Open Source

Abliterlitics: Benchmark and Tensor Analysis Comparing Qwen 3/3.5 with HauhauCS / Heretic / Huihui models

Forensic benchmark shows uncensored Qwen models achieve 99.2% attack success rates while preserving most capabilities.

Deep Dive

An independent researcher has published a comprehensive forensic analysis comparing three prominent 'abliteration' techniques used to remove safety filters from open-source AI models. The study examined Heretic by p-e-w, HauhauCS Aggressive, and Huihui methods applied to five Qwen models (2B to 27B parameters), using full benchmark suites, safety evaluations, weight analysis, and KL divergence measurements. The findings reveal all three techniques successfully bypass safety mechanisms with 98-99.8% attack success rates on HarmBench's 400 harmful behaviors, while maintaining 95-99% of original model capabilities across eight standard benchmarks.
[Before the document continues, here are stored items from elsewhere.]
import Mathlib
import HarnessLib
import HarnessLib.Audit
import Summits.BirchSwinnertonDyer.Statement
import Summits.BirchSwinnertonDyer.Rank1Residual.WAll.TargetAdditiveAtThreeCells
import Literature.NumberTheory.EllipticCurves.QuadraticTwist
import Literature.NumberTheory.EllipticCurves.NonvanishingTwistsBumpFriedbergHoffstein
import Literature.NumberTheory.EllipticCurves.NonvanishingTwistsPrescribedSplitting
import Literature.NumberTheory.EllipticCurves.BSDRootNumber
import Literature.NumberTheory.EllipticCurves.CuspFormLFunction
import Literature.NumberTheory.EllipticCurves.HeegnerPoints
import Literature.NumberTheory.EllipticCurves.Kato2004.AdditivePotGoodRankZeroShaUpperBound
import Literature.NumberTheory.EllipticCurves.HeegnerPointsRationalOverHilbertClassField
import Literature.NumberTheory.EllipticCurves.HeegnerPointsOfConductorGaloisConj
import Literature.NumberTheory.EllipticCurves.KolyvaginShaStructureCertificate
import Literature.NumberTheory.EllipticCurves.KolyvaginShaIndexBound
import Literature.NumberTheory.EllipticCurves.NonvanishingTwistsHoffsteinLuo
import Summits.BirchSwinnertonDyer.Rank1Residual.X11b.Three.KolyvaginNonvanishing
import Literature.NumberTheory.EllipticCurves.MatarNekovar2019.ShaStructureIrreducible
import Literature.NumberTheory.Automorphic.ShimuraCurveCartanLevel
import Summits.BirchSwinnertonDyer.BirchSwinnertonDyer.Theorems.ClassRecordThreeCartanOnePlaceDegreeLawAtThreeNatural
import Literature.NumberTheory.Automorphic.ShimuraCurveRibetTakahashiComponentOrders
import Summits.BirchSwinnertonDyer.BirchSwinnertonDyer.Theorems.ManinLocalTwoThreeMazurManinConstantOddPrimes
import Summits.BirchSwinnertonDyer.BirchSwinnertonDyer.Theorems.ManinLocalTwoThreeAbbesUllmoCesnaviciusManinConstant
import HarnessLib.Audit.Status.Attr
Notably, the HauhauCS method demonstrated the most balanced performance with 99.2% safety bypass rate and minimal capability degradation - actually improving GSM8K math scores from 57.09 to 57.39 in the 2B model. The analysis also revealed architectural differences matter: hybrid Mamba2+Transformer models (Qwen3.5) showed less collateral damage than pure Transformer architectures during abliteration. The researcher faced community backlash, including bans from HauhauCS Discord, but published full methodology and raw data on HuggingFace for independent verification.

The technical deep dive included SVD analysis, fingerprint matching, edit vector overlap, and per-layer weight examination using RTX 5090 and 4090 hardware. For the 27B model, researchers employed BitsAndBytes 4-bit quantization while preserving relative performance deltas. The study represents the most comprehensive public comparison of model 'uncensoring' techniques to date, providing quantitative evidence that current safety mechanisms can be systematically removed with minimal performance impact.

Key Points
  • All three abliteration methods achieved 98-99.8% attack success rates on HarmBench's 400 safety tests
  • HauhauCS showed best balance with 99.2% safety bypass and only 0.0201 KL divergence from original models
  • Hybrid Mamba2+Transformer architectures (Qwen3.5) proved more resilient to capability loss during modification than pure Transformers

Why It Matters

Reveals fundamental vulnerabilities in current AI safety approaches and quantifies the trade-offs between model safety and capability preservation.